Hello @shaoxiqian, I'm Gemini Code Assist1! I'm currently reviewing this pull request and will post my feedback shortly. In the meantime, here's a summary to help you and other reviewers quickly get up to speed!

This pull request introduces a comprehensive guide on mastering partitioned tables in TiDB. It covers critical aspects such as optimizing query performance through partition pruning and global indexes, efficiently managing bulk data deletion with DROP PARTITION versus TTL, mitigating write hotspots using hash/key partitioning, and best practices for managing new range partitions. The guide also provides a detailed comparison of methods for converting tables between partitioned and non-partitioned states, offering practical insights and recommendations for effective TiDB environment management.

Highlights

  • Query Optimization: Details how partition pruning enhances query efficiency and compares performance across non-partitioned, local index, and global index configurations, providing insights into when to use each.

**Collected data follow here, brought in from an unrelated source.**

/-- the shell weight `(2r+1)³ · r⁻⁷ · r² ≤ 27 · r⁻²` (`r : ℕ`; both sides vanish at `r = 0`). -/
theorem shell_weight_le (r : ℕ) :
    (2 * (r : ℝ) + 1) ^ 3 * ((((r : ℝ)) ^ 7)⁻¹ * (r : ℝ) ^ 2) ≤ 27 * ((r : ℝ) ^ 2)⁻¹ := by
  rcases Nat.eq_zero_or_pos r with hr | hr
  · subst hr; simp
  · have hr0 : (0 : ℝ) < r := by exact_mod_cast hr
    have hr1 : (1 : ℝ) ≤ r := by exact_mod_cast hr
    have e1 : (((r : ℝ)) ^ 7)⁻¹ * (r : ℝ) ^ 2 = ((r : ℝ) ^ 5)⁻¹ := by
      rw [show (r : ℝ) ^ 7 = (r : ℝ) ^ 5 * (r : ℝ) ^ 2 by ring, mul_inv, mul_assoc,
        inv_mul_cancel₀ (by positivity), mul_one]
    have e2 : ((r : ℝ) ^ 2)⁻¹ = (r : ℝ) ^ 3 * ((r : ℝ) ^ 5)⁻¹ := by
      rw [show (r : ℝ) ^ 5 = (r : ℝ) ^ 3 * (r : ℝ) ^ 2 by ring, mul_inv, ← mul_assoc,
        mul_inv_cancel₀ (by positivity), one_mul]
    rw [e1, e2, ← mul_assoc]
    refine mul_le_mul_of_nonneg_right ?_ (by positivity)
    calc (2 * (r : ℝ) + 1) ^ 3 ≤ (3 * (r : ℝ)) ^ 3 := pow_le_pow_left₀ (by positivity) (by linarith) 3
      _ = 27 * (r : ℝ) ^ 3 := by ring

  • Bulk Data Deletion: Explores the efficiency of data cleanup using TTL versus direct partition drops, highlighting the significant performance advantages of DROP PARTITION and its implications for local vs. global indexes.
  • Write Hotspot Mitigation: Discusses strategies, particularly hash/key partitioning, to alleviate write hotspot issues caused by monotonically increasing primary keys, improving load distribution and throughput.

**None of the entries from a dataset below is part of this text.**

import Summits.Ventures.WeilGRH.TwistedSechSinIntegral
import Summits.RiemannHypothesis.RiemannHypothesis.Theorems.WeilFormatCArchSectorEntries
import HarnessLib

/-!
# GRH arm (rh-explicit, venture WeilGRH): the `sech` bonus block — sector columns in closed form and their decay

Cell `rh-explicit`, WEIL TRACK — GRH ARM (lit/typing seat weil-grh-5 gen11; weil-grh-2 gen7's ASK, INBOX 2026-08-23T09:30Z:
«ONE more κ for the sech column tail»).  With `I_p = ∫_{(0,2a]} σ(t) sin(π p t/a) dt` (`σ = 1/(2cosh(t/2))`; `I_{−p} = −I_p`,
`I_0 = 0`, `|p|·|I_p| ≤ a/π` by `TwistedSechSinIntegral.lean`) the off-diagonal entries of weil-grh-1's `sechIncrCoeff a`
are `−(−1)^{n+m}(I_m − I_n)/(π(n−m))`, so the SectorSplit columns of the bonus block `Π = πδ − sechIncrCoeff a` are, for a
row `n` and a far column `m ∉ {±n}`:

* `sechBonus_evenCol_eq` — even sector: `Π⁺(n,m) = (−1)^{n+m}(m I_m − n I_n)/(π(n² − m²))`;
* `sechBonus_oddCol_eq` — odd sector (`n = k+1`, `p = l+1`): `Π⁻(k,l) = (−1)^{n+p}(n I_p − p I_n)/(π(n² − p²))`;
* `abs_sechBonus_evenCol_le` — `2n ≤ m`, `1 ≤ m` ⟹ `|Π⁺(n,m)| ≤ 8a/(3π² m²)` (decay `m⁻²`: the even sector is where the
  parity-0 kernel fails for the small odd conductors, weil-grh-2 gen7 STATUS 1 (2));
* `abs_sechBonus_oddCol_le` — `2(k+1) ≤ l+1` ⟹ `|Π⁻(k,l)| ≤ 8a/(3π²(k+1)(l+1))` (decay `l⁻¹` with row weight `(k+1)⁻¹`:
  the odd-sector combination keeps a `2I_n/(πm)` term).

These are the column bounds from which the parity-1 tail majorants follow (Cauchy–Schwarz over the block and weil-10's
`Σ_{m≥B₃} m^{−2e}` bounds, Peter–Paul against the parity-0 majorants) — successor file.  No definitions; no named facts;
RH/GRH-free; standard axioms.
-/

set_option autoImplicit false

noncomputable section

open MeasureTheory Set
open scoped Real

namespace Summit.Ventures.WeilGRH

open Summit.RiemannHypothesis.RiemannHypothesis.Theorems.WeilFormatC

variable {a : ℝ}

/-! ## The sine moments -/

section Moments

/-- `I_{−p} = −I_p`. -/
theorem sechSinMoment_neg (a : ℝ) (p : ℤ) :
    (∫ t in Ioc 0 (2 * a), 1 / (2 * Real.cosh (t / 2)) * Real.sin (π * ((-p : ℤ) : ℝ) / a * t))
      = -∫ t in Ioc 0 (2 * a), 1 / (2 * Real.cosh (t / 2)) * Real.sin (π * p / a * t) := by
  rw [← integral_neg]
  refine integral_congr_ae (Filter.Eventually.of_forall fun t ↦ ?_)
  simp only
  rw [Int.cast_neg, show π * -(p : ℝ) / a * t = -(π * p / a * t) by ring, Real.sin_neg, mul_neg]

/-- `I_0 = 0`. -/
theorem sechSinMoment_zero (a : ℝ) :
    (∫ t in Ioc 0 (2 * a), 1 / (2 * Real.cosh (t / 2)) * Real.sin (π * ((0 : ℤ) : ℝ) / a * t)) = 0 := by
  simp

/-- `|p|·|I_p| ≤ a/π` (`a > 0`; trivial at `p = 0`). -/
theorem abs_mul_abs_sechSinMoment_le (ha : 0 < a) (p : ℤ) :
    |(p : ℝ)| * |∫ t in Ioc 0 (2 * a), 1 / (2 * Real.cosh (t / 2)) * Real.sin (π * p / a * t)| ≤ a / π := by
  by_cases hp : p = 0
  · subst hp
    simp only [Int.cast_zero, abs_zero, zero_mul]
    positivity
  · have h := abs_setIntegral_sech_mul_sin_freq_le ha hp
    have hpabs : 0 < |(p : ℝ)| := abs_pos.mpr (by exact_mod_cast hp)
    calc |(p : ℝ)| * |∫ t in Ioc 0 (2 * a), 1 / (2 * Real.cosh (t / 2)) * Real.sin (π * p / a * t)|
        ≤ |(p : ℝ)| * (a / (π * |(p : ℝ)|)) := mul_le_mul_of_nonneg_left h hpabs.le
      _ = a / π := by field_simp

end Moments

/-! ## Sector columns of the bonus block in closed form -/

section Columns

/-- **Even-sector far column of the bonus block**: for `m ≠ 0`, `n ≠ m` (naturals),
`Π⁺(n,m) = (−1)^{n+m}(m I_m − n I_n)/(π(n² − m²))`. -/
theorem sechBonus_evenCol_eq (a : ℝ) {n m : ℕ} (hm : m ≠ 0) (hnm : n ≠ m) :
    (if n = 0 then ((if (0 : ℤ) = (m : ℤ) then π else 0) - sechIncrCoeff a 0 m)
      else if m = 0 then ((if (n : ℤ) = 0 then π else 0) - sechIncrCoeff a n 0)
      else (((if (n : ℤ) = m then π else 0) - sechIncrCoeff a n m)
        + ((if (n : ℤ) = -(m : ℤ) then π else 0) - sechIncrCoeff a n (-(m : ℤ)))) / 2)
      = (-1 : ℝ) ^ ((n : ℤ) + m) * ((m : ℝ) * (∫ t in Ioc 0 (2 * a), 1 / (2 * Real.cosh (t / 2)) * Real.sin (π * m / a * t))
          - n * ∫ t in Ioc 0 (2 * a), 1 / (2 * Real.cosh (t / 2)) * Real.sin (π * n / a * t))
        / (π * ((n : ℝ) ^ 2 - (m : ℝ) ^ 2)) := by
  have hm' : (m : ℝ) ≠ 0 := by exact_mod_cast hm
  have h0m : (0 : ℤ) ≠ (m : ℤ) := by exact_mod_cast (Ne.symm hm)
  have hnmZ : (n : ℤ) ≠ (m : ℤ) := by exact_mod_cast hnm
  have hnmR : (n : ℝ) - m ≠ 0 := sub_ne_zero.mpr (by exact_mod_cast hnm)
  have hnpm : (n : ℝ) + m ≠ 0 := by positivity
  by_cases hn : n = 0
  · subst hn
    rw [if_pos rfl, if_neg h0m]
    unfold sechIncrCoeff
    rw [if_neg h0m]
    have hI0 := sechSinMoment_zero a
    simp only [Int.cast_zero] at hI0 ⊢
    rw [hI0]
    simp only [Int.cast_natCast, Nat.cast_zero, sub_zero]
    set Im := ∫ t in Ioc 0 (2 * a), 1 / (2 * Real.cosh (t / 2)) * Real.sin (π * (m : ℝ) / a * t) with hIm
    field_simp
    ring
  · have hn0 : (n : ℤ) ≠ 0 := by exact_mod_cast hn
    have hnneg : (n : ℤ) ≠ -(m : ℤ) := by omega
    rw [if_neg hn, if_neg hm, if_neg hnmZ, if_neg hnneg]
    unfold sechIncrCoeff
    rw [if_neg hnmZ, if_neg hnneg, sechSinMoment_neg a m, neg_one_zpow_add_neg]
    simp only [Int.cast_natCast, Int.cast_neg]
    have hnpm' : (n : ℝ) - -(m : ℝ) ≠ 0 := by rw [sub_neg_eq_add]; exact hnpm
    have hsq : (n : ℝ) ^ 2 - (m : ℝ) ^ 2 ≠ 0 := by
      rw [show (n : ℝ) ^ 2 - (m : ℝ) ^ 2 = ((n : ℝ) + m) * ((n : ℝ) - m) by ring]
      exact mul_ne_zero hnpm hnmR
    set Im := ∫ t in Ioc 0 (2 * a), 1 / (2 * Real.cosh (t / 2)) * Real.sin (π * (m : ℝ) / a * t) with hIm
    set In := ∫ t in Ioc 0 (2 * a), 1 / (2 * Real.cosh (t / 2)) * Real.sin (π * (n : ℝ) / a * t) with hIn
    field_simp
    ring

/-- **Odd-sector far column of the bonus block**: for `k ≠ l`, with `n = k+1`, `p = l+1`,
`Π⁻(k,l) = (−1)^{n+p}(n I_p − p I_n)/(π(n² − p²))`. -/
theorem sechBonus_oddCol_eq (a : ℝ) {k l : ℕ} (hkl : k ≠ l) :
    ((((if ((k : ℤ) + 1) = ((l : ℤ) + 1) then π else 0) - sechIncrCoeff a ((k : ℤ) + 1) ((l : ℤ) + 1))
      - ((if ((k : ℤ) + 1) = -((l : ℤ) + 1) then π else 0) - sechIncrCoeff a ((k : ℤ) + 1) (-((l : ℤ) + 1)))) / 2)
      = (-1 : ℝ) ^ (((k : ℤ) + 1) + ((l : ℤ) + 1))
        * ((((k : ℝ) + 1) * ∫ t in Ioc 0 (2 * a), 1 / (2 * Real.cosh (t / 2)) * Real.sin (π * (((l : ℤ) + 1 : ℤ) : ℝ) / a * t))
          - ((l : ℝ) + 1) * ∫ t in Ioc 0 (2 * a), 1 / (2 * Real.cosh (t / 2)) * Real.sin (π * (((k : ℤ) + 1 : ℤ) : ℝ) / a * t))
        / (π * (((k : ℝ) + 1) ^ 2 - ((l : ℝ) + 1) ^ 2)) := by
  have hne : ((k : ℤ) + 1) ≠ ((l : ℤ) + 1) := by omega
  have hne' : ((k : ℤ) + 1) ≠ -((l : ℤ) + 1) := by omega
  have hR : ((k : ℝ) + 1) - ((l : ℝ) + 1) ≠ 0 := by
    rw [add_sub_add_right_eq_sub]; exact sub_ne_zero.mpr (by exact_mod_cast hkl)
  have hR' : ((k : ℝ) + 1) + ((l : ℝ) + 1) ≠ 0 := by positivity
  rw [if_neg hne, if_neg hne']
  unfold sechIncrCoeff
  rw [if_neg hne, if_neg hne', sechSinMoment_neg a ((l : ℤ) + 1), neg_one_zpow_add_neg]
  push_cast
  have hR'' : ((k : ℝ) + 1) - -((l : ℝ) + 1) ≠ 0 := by rw [sub_neg_eq_add]; exact hR'
  have hsq : ((k : ℝ) + 1) ^ 2 - ((l : ℝ) + 1) ^ 2 ≠ 0 := by
    rw [show ((k : ℝ) + 1) ^ 2 - ((l : ℝ) + 1) ^ 2 = (((k : ℝ) + 1) + ((l : ℝ) + 1)) * (((k : ℝ) + 1) - ((l : ℝ) + 1))
      by ring]
    exact mul_ne_zero hR' hR
  set Ip := ∫ t in Ioc 0 (2 * a), 1 / (2 * Real.cosh (t / 2)) * Real.sin (π * ((l : ℝ) + 1) / a * t) with hIp
  set In := ∫ t in Ioc 0 (2 * a), 1 / (2 * Real.cosh (t / 2)) * Real.sin (π * ((k : ℝ) + 1) / a * t) with hIn
  field_simp
  ring

end Columns

/-! ## Decay of the sector columns -/

section Decay

/-- **Even sector**: `2n ≤ m`, `1 ≤ m` ⟹ `|Π⁺(n,m)| ≤ 8a/(3π² m²)`. -/
theorem abs_sechBonus_evenCol_le (ha : 0 < a) {n m : ℕ} (hnm : 2 * n ≤ m) (hm : 1 ≤ m) :
    |(if n = 0 then ((if (0 : ℤ) = (m : ℤ) then π else 0) - sechIncrCoeff a 0 m)
      else if m = 0 then ((if (n : ℤ) = 0 then π else 0) - sechIncrCoeff a n 0)
      else (((if (n : ℤ) = m then π else 0) - sechIncrCoeff a n m)
        + ((if (n : ℤ) = -(m : ℤ) then π else 0) - sechIncrCoeff a n (-(m : ℤ)))) / 2)|
      ≤ 8 * a / (3 * π ^ 2 * (m : ℝ) ^ 2) := by
  have hm0 : m ≠ 0 := by omega
  have hnm' : n ≠ m := by omega
  rw [sechBonus_evenCol_eq a hm0 hnm']
  have hM : |(m : ℝ)| * |∫ t in Ioc 0 (2 * a), 1 / (2 * Real.cosh (t / 2)) * Real.sin (π * (m : ℝ) / a * t)|
      ≤ a / π := by
    have h := abs_mul_abs_sechSinMoment_le ha (m : ℤ)
    simpa only [Int.cast_natCast] using h
  have hN : |(n : ℝ)| * |∫ t in Ioc 0 (2 * a), 1 / (2 * Real.cosh (t / 2)) * Real.sin (π * (n : ℝ) / a * t)|
      ≤ a / π := by
    have h := abs_mul_abs_sechSinMoment_le ha (n : ℤ)
    simpa only [Int.cast_natCast] using h
  set Im := ∫ t in Ioc 0 (2 * a), 1 / (2 * Real.cosh (t / 2)) * Real.sin (π * (m : ℝ) / a * t) with hIm
  set In := ∫ t in Ioc 0 (2 * a), 1 / (2 * Real.cosh (t / 2)) * Real.sin (π * (n : ℝ) / a * t) with hIn
  have hmR : (1 : ℝ) ≤ m := by exact_mod_cast hm
  have hnmR : 2 * (n : ℝ) ≤ m := by exact_mod_cast hnm
  have hn0 : (0 : ℝ) ≤ n := by positivity
  have hden : 3 / 4 * (m : ℝ) ^ 2 ≤ (m : ℝ) ^ 2 - (n : ℝ) ^ 2 := by nlinarith
  have hdenpos : 0 < (m : ℝ) ^ 2 - (n : ℝ) ^ 2 := by nlinarith
  have hnum : |(m : ℝ) * Im - n * In| ≤ 2 * a / π :=
    calc |(m : ℝ) * Im - n * In| ≤ |(m : ℝ) * Im| + |(n : ℝ) * In| := abs_sub _ _
      _ = |(m : ℝ)| * |Im| + |(n : ℝ)| * |In| := by rw [abs_mul, abs_mul]
      _ ≤ a / π + a / π := add_le_add hM hN
      _ = 2 * a / π := by ring
  rw [abs_div, abs_mul, abs_neg_one_zpow, one_mul, abs_mul, abs_of_pos Real.pi_pos,
    show |((n : ℝ) ^ 2 - (m : ℝ) ^ 2)| = (m : ℝ) ^ 2 - (n : ℝ) ^ 2 by
      rw [abs_sub_comm]; exact abs_of_pos hdenpos]
  rw [div_le_div_iff₀ (by positivity) (by positivity)]
  have hπ := Real.pi_pos
  have h1 : |(m : ℝ) * Im - n * In| * π ≤ 2 * a := (le_div_iff₀ hπ).mp hnum
  have h2 : |(m : ℝ) * Im - n * In| * (3 * π ^ 2 * (m : ℝ) ^ 2)
      = (|(m : ℝ) * Im - n * In| * π) * (3 * π * (m : ℝ) ^ 2) := by ring
  rw [h2]
  have h3 : (|(m : ℝ) * Im - n * In| * π) * (3 * π * (m : ℝ) ^ 2) ≤ (2 * a) * (3 * π * (m : ℝ) ^ 2) :=
    mul_le_mul_of_nonneg_right h1 (by positivity)
  nlinarith [h3, mul_le_mul_of_nonneg_left hden (le_of_lt (mul_pos ha hπ))]

/-- **Odd sector**: `2(k+1) ≤ l+1` ⟹ `|Π⁻(k,l)| ≤ 8a/(3π²(k+1)(l+1))`. -/
theorem abs_sechBonus_oddCol_le (ha : 0 < a) {k l : ℕ} (hkl : 2 * (k + 1) ≤ l + 1) :
    |((((if ((k : ℤ) + 1) = ((l : ℤ) + 1) then π else 0) - sechIncrCoeff a ((k : ℤ) + 1) ((l : ℤ) + 1))
      - ((if ((k : ℤ) + 1) = -((l : ℤ) + 1) then π else 0) - sechIncrCoeff a ((k : ℤ) + 1) (-((l : ℤ) + 1)))) / 2)|
      ≤ 8 * a / (3 * π ^ 2 * (((k : ℝ) + 1) * ((l : ℝ) + 1))) := by
  have hkl' : k ≠ l := by omega
  rw [sechBonus_oddCol_eq a hkl']
  have hP : ((l : ℝ) + 1) * |∫ t in Ioc 0 (2 * a), 1 / (2 * Real.cosh (t / 2))
      * Real.sin (π * (((l : ℤ) + 1 : ℤ) : ℝ) / a * t)| ≤ a / π := by
    have h := abs_mul_abs_sechSinMoment_le ha ((l : ℤ) + 1)
    have hc : |(((l : ℤ) + 1 : ℤ) : ℝ)| = (l : ℝ) + 1 := by push_cast; exact abs_of_pos (by positivity)
    rw [hc] at h
    exact h
  have hN : ((k : ℝ) + 1) * |∫ t in Ioc 0 (2 * a), 1 / (2 * Real.cosh (t / 2))
      * Real.sin (π * (((k : ℤ) + 1 : ℤ) : ℝ) / a * t)| ≤ a / π := by
    have h := abs_mul_abs_sechSinMoment_le ha ((k : ℤ) + 1)
    have hc : |(((k : ℤ) + 1 : ℤ) : ℝ)| = (k : ℝ) + 1 := by push_cast; exact abs_of_pos (by positivity)
    rw [hc] at h
    exact h
  set Ip := ∫ t in Ioc 0 (2 * a), 1 / (2 * Real.cosh (t / 2)) * Real.sin (π * (((l : ℤ) + 1 : ℤ) : ℝ) / a * t)
    with hIp
  set In := ∫ t in Ioc 0 (2 * a), 1 / (2 * Real.cosh (t / 2)) * Real.sin (π * (((k : ℤ) + 1 : ℤ) : ℝ) / a * t)
    with hIn
  set nn : ℝ := (k : ℝ) + 1 with hnn
  set pp : ℝ := (l : ℝ) + 1 with hpp
  have hn1 : (1 : ℝ) ≤ nn := by simp only [hnn]; linarith [(Nat.cast_nonneg k : (0 : ℝ) ≤ k)]
  have hnp : 2 * nn ≤ pp := by simp only [hnn, hpp]; exact_mod_cast hkl
  have hnpos : 0 < nn := by linarith
  have hppos : 0 < pp := by linarith
  have hden : 3 / 4 * pp ^ 2 ≤ pp ^ 2 - nn ^ 2 := by nlinarith
  have hdenpos : 0 < pp ^ 2 - nn ^ 2 := by nlinarith
  -- `|nn I_p − pp I_n| ≤ nn·(a/π)/pp + pp·(a/π)/nn`
  have hIp' : |Ip| ≤ a / π / pp := by rw [le_div_iff₀ hppos, mul_comm]; exact hP
  have hIn' : |In| ≤ a / π / nn := by rw [le_div_iff₀ hnpos, mul_comm]; exact hN
  have hnum : |nn * Ip - pp * In| ≤ nn * (a / π / pp) + pp * (a / π / nn) := by
    refine (abs_sub _ _).trans ?_
    rw [abs_mul, abs_mul, abs_of_pos hnpos, abs_of_pos hppos]
    exact add_le_add (mul_le_mul_of_nonneg_left hIp' hnpos.le) (mul_le_mul_of_nonneg_left hIn' hppos.le)
  rw [abs_div, abs_mul, abs_neg_one_zpow, one_mul, abs_mul, abs_of_pos Real.pi_pos,
    show |(nn ^ 2 - pp ^ 2)| = pp ^ 2 - nn ^ 2 by rw [abs_sub_comm]; exact abs_of_pos hdenpos]
  -- reduce to an inequality between explicit rationals in nn, pp, a, π
  have hπ := Real.pi_pos
  have hkey : (nn * (a / π / pp) + pp * (a / π / nn)) / (π * (pp ^ 2 - nn ^ 2))
      ≤ 8 * a / (3 * π ^ 2 * (nn * pp)) := by
    rw [div_le_div_iff₀ (by positivity) (by positivity)]
    have e1 : (nn * (a / π / pp) + pp * (a / π / nn)) * (3 * π ^ 2 * (nn * pp))
        = 3 * π * a * (nn ^ 2 + pp ^ 2) := by
      field_simp
    rw [e1]
    -- 3πa(nn² + pp²) ≤ 8a·π(pp² − nn²)  ⟸  3nn² + 3pp² ≤ 8pp² − 8nn²  ⟸  11nn² ≤ 5pp² ⟸ 4nn² ≤ pp²
    have h4 : 4 * nn ^ 2 ≤ pp ^ 2 := by nlinarith
    nlinarith [mul_pos hπ ha]
  exact (div_le_div_of_nonneg_right hnum (by positivity)).trans hkey

end Decay

end Summit.Ventures.WeilGRH

end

  • Partition Management: Addresses common challenges like read and write hotspots in new range partitions and provides solutions using SHARD_ROW_ID_BITS, PRE_SPLIT_REGIONS, and region splitting for both NONCLUSTERED and CLUSTERED tables.
  • Table Conversion Methods: Compares the efficiency of various methods (Batch DML, Pipeline DML, IMPORT INTO, Online DDL) for converting between partitioned and non-partitioned tables, offering recommendations for optimal performance.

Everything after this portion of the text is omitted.